WORK TO COMPLETE:
The answer must be every line from the entries below that includes "smoothly".

Collected data entries
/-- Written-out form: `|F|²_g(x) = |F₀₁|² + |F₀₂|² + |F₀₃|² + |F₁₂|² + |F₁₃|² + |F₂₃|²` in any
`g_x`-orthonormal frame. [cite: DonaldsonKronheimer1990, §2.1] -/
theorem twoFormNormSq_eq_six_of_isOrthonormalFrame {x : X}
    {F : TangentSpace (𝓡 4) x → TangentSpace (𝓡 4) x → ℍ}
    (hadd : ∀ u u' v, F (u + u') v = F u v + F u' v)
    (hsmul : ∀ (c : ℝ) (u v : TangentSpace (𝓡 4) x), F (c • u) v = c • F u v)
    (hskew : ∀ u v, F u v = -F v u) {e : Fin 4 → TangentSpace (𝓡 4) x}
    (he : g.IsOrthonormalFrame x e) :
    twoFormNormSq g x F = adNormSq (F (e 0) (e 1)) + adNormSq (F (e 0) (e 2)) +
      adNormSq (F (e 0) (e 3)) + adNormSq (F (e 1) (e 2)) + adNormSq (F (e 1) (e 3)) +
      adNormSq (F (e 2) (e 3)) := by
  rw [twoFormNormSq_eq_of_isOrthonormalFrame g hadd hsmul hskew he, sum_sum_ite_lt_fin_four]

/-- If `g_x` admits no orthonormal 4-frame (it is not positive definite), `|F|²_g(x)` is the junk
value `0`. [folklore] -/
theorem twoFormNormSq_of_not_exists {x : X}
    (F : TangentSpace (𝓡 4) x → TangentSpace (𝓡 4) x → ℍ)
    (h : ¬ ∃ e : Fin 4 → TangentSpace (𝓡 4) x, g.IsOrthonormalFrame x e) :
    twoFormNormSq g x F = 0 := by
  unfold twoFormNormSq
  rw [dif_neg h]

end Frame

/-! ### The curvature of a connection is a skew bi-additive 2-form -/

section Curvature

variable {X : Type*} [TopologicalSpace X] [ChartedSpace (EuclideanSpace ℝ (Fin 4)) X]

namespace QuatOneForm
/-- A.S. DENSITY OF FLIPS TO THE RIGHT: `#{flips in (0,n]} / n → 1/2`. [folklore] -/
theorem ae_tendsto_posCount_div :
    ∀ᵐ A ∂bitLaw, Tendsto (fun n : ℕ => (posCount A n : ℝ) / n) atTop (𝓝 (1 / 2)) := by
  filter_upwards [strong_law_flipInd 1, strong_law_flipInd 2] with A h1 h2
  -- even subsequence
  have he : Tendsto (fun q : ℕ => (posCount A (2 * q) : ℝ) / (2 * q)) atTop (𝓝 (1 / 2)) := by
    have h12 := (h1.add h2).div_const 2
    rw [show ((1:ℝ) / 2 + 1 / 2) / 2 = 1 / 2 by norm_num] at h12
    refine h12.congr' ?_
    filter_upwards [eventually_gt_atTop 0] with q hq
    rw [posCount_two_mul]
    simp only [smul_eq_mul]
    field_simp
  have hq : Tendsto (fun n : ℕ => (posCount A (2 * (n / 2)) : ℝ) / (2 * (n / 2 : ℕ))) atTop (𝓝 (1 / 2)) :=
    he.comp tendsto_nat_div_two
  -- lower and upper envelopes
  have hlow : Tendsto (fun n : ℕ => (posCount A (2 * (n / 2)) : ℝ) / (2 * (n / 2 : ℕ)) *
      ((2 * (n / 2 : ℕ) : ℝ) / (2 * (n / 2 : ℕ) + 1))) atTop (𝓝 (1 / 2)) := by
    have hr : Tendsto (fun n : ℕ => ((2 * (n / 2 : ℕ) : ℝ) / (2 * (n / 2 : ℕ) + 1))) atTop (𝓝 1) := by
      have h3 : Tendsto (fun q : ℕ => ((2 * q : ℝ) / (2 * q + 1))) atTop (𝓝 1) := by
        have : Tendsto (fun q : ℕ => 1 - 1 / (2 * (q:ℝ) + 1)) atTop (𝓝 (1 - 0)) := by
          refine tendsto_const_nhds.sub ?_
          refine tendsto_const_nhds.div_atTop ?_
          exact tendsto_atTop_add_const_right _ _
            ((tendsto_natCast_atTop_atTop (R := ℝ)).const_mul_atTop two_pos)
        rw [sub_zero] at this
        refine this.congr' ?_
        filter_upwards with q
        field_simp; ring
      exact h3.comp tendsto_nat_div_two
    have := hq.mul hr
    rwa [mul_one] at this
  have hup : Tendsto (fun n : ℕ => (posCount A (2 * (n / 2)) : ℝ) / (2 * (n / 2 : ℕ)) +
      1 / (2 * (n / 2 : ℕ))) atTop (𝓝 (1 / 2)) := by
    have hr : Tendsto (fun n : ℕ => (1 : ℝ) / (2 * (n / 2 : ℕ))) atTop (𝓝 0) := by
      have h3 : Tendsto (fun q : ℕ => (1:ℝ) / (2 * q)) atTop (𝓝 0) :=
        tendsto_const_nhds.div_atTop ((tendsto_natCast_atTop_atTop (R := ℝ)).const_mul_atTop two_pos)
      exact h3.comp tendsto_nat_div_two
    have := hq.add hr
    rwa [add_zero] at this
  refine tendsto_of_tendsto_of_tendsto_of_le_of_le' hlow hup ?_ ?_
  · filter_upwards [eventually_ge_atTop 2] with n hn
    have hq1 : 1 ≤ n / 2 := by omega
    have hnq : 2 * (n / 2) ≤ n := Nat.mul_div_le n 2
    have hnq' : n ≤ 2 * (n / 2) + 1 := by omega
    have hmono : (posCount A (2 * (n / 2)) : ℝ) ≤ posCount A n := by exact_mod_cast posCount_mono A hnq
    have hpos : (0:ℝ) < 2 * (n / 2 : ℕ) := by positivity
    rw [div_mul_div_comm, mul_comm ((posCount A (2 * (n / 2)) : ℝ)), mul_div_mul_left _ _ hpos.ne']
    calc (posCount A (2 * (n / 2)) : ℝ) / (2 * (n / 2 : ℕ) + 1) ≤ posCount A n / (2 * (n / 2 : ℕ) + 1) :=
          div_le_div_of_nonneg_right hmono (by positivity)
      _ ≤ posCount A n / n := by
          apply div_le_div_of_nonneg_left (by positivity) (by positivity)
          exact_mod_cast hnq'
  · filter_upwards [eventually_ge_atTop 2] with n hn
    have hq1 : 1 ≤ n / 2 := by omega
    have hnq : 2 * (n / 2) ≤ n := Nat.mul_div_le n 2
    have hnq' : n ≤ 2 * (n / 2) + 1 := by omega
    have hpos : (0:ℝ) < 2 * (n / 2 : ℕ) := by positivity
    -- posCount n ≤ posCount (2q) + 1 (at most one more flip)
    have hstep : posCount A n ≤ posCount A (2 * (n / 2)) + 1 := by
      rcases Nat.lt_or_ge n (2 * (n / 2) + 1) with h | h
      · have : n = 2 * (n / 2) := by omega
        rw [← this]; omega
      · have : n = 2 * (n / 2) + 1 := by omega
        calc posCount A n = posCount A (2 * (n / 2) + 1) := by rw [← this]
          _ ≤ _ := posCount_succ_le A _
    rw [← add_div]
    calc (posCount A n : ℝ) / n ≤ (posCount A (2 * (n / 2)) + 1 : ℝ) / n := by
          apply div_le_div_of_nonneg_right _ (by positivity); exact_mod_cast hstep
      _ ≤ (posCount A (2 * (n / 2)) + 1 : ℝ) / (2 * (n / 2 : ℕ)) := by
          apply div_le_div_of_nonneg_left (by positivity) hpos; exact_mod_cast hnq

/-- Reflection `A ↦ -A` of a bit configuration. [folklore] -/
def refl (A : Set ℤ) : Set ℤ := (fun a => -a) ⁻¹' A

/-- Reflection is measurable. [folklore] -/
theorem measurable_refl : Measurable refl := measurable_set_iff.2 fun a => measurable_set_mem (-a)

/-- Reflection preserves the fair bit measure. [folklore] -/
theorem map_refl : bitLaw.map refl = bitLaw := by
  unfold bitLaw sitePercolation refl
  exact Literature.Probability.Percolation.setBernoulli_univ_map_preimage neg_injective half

...

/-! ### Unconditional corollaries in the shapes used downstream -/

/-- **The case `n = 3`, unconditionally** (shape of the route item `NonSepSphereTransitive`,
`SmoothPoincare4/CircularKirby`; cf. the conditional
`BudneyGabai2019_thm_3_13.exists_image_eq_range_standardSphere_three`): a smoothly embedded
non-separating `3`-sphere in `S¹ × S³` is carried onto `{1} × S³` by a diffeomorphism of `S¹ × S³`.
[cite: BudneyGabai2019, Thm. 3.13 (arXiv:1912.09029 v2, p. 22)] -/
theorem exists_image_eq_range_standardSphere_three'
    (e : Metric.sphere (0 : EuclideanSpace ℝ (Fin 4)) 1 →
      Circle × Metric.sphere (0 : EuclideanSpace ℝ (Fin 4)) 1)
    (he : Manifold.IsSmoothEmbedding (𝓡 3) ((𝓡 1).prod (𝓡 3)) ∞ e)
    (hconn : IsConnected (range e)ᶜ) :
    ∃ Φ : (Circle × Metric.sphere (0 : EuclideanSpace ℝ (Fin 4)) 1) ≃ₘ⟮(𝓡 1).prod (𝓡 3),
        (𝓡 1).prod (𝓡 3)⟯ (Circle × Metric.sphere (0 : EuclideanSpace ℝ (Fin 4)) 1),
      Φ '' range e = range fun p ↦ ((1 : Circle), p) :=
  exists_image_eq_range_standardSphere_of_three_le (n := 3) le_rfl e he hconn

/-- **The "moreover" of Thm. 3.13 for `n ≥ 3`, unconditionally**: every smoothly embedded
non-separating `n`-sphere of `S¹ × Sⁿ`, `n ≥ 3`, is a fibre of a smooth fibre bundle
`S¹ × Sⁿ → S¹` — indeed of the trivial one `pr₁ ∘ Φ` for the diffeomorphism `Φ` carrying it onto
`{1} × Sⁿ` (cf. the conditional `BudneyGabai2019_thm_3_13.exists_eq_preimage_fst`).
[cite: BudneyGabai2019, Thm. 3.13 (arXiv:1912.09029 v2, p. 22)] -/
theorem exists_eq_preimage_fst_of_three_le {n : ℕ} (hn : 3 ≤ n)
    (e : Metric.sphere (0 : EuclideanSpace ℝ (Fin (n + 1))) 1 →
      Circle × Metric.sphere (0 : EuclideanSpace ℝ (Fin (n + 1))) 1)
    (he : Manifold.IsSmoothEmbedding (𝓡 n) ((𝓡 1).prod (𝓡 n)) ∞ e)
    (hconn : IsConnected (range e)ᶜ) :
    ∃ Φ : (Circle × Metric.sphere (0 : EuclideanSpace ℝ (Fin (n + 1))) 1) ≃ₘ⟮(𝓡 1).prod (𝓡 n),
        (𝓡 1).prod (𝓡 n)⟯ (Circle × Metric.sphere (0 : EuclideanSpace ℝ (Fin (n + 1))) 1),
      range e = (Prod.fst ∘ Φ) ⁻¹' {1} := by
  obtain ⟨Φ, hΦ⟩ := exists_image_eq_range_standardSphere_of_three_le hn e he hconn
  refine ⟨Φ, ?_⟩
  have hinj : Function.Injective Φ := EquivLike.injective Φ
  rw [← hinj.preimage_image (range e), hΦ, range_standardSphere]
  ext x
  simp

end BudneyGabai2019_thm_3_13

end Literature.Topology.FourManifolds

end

TASK ANSWER:
`BudneyGabai2019_thm_3_13.exists_image_eq_range_standardSphere_three`): a smoothly embedded
/-- **The "moreover" of Thm. 3.13 for `n ≥ 3`, unconditionally**: every smoothly embedded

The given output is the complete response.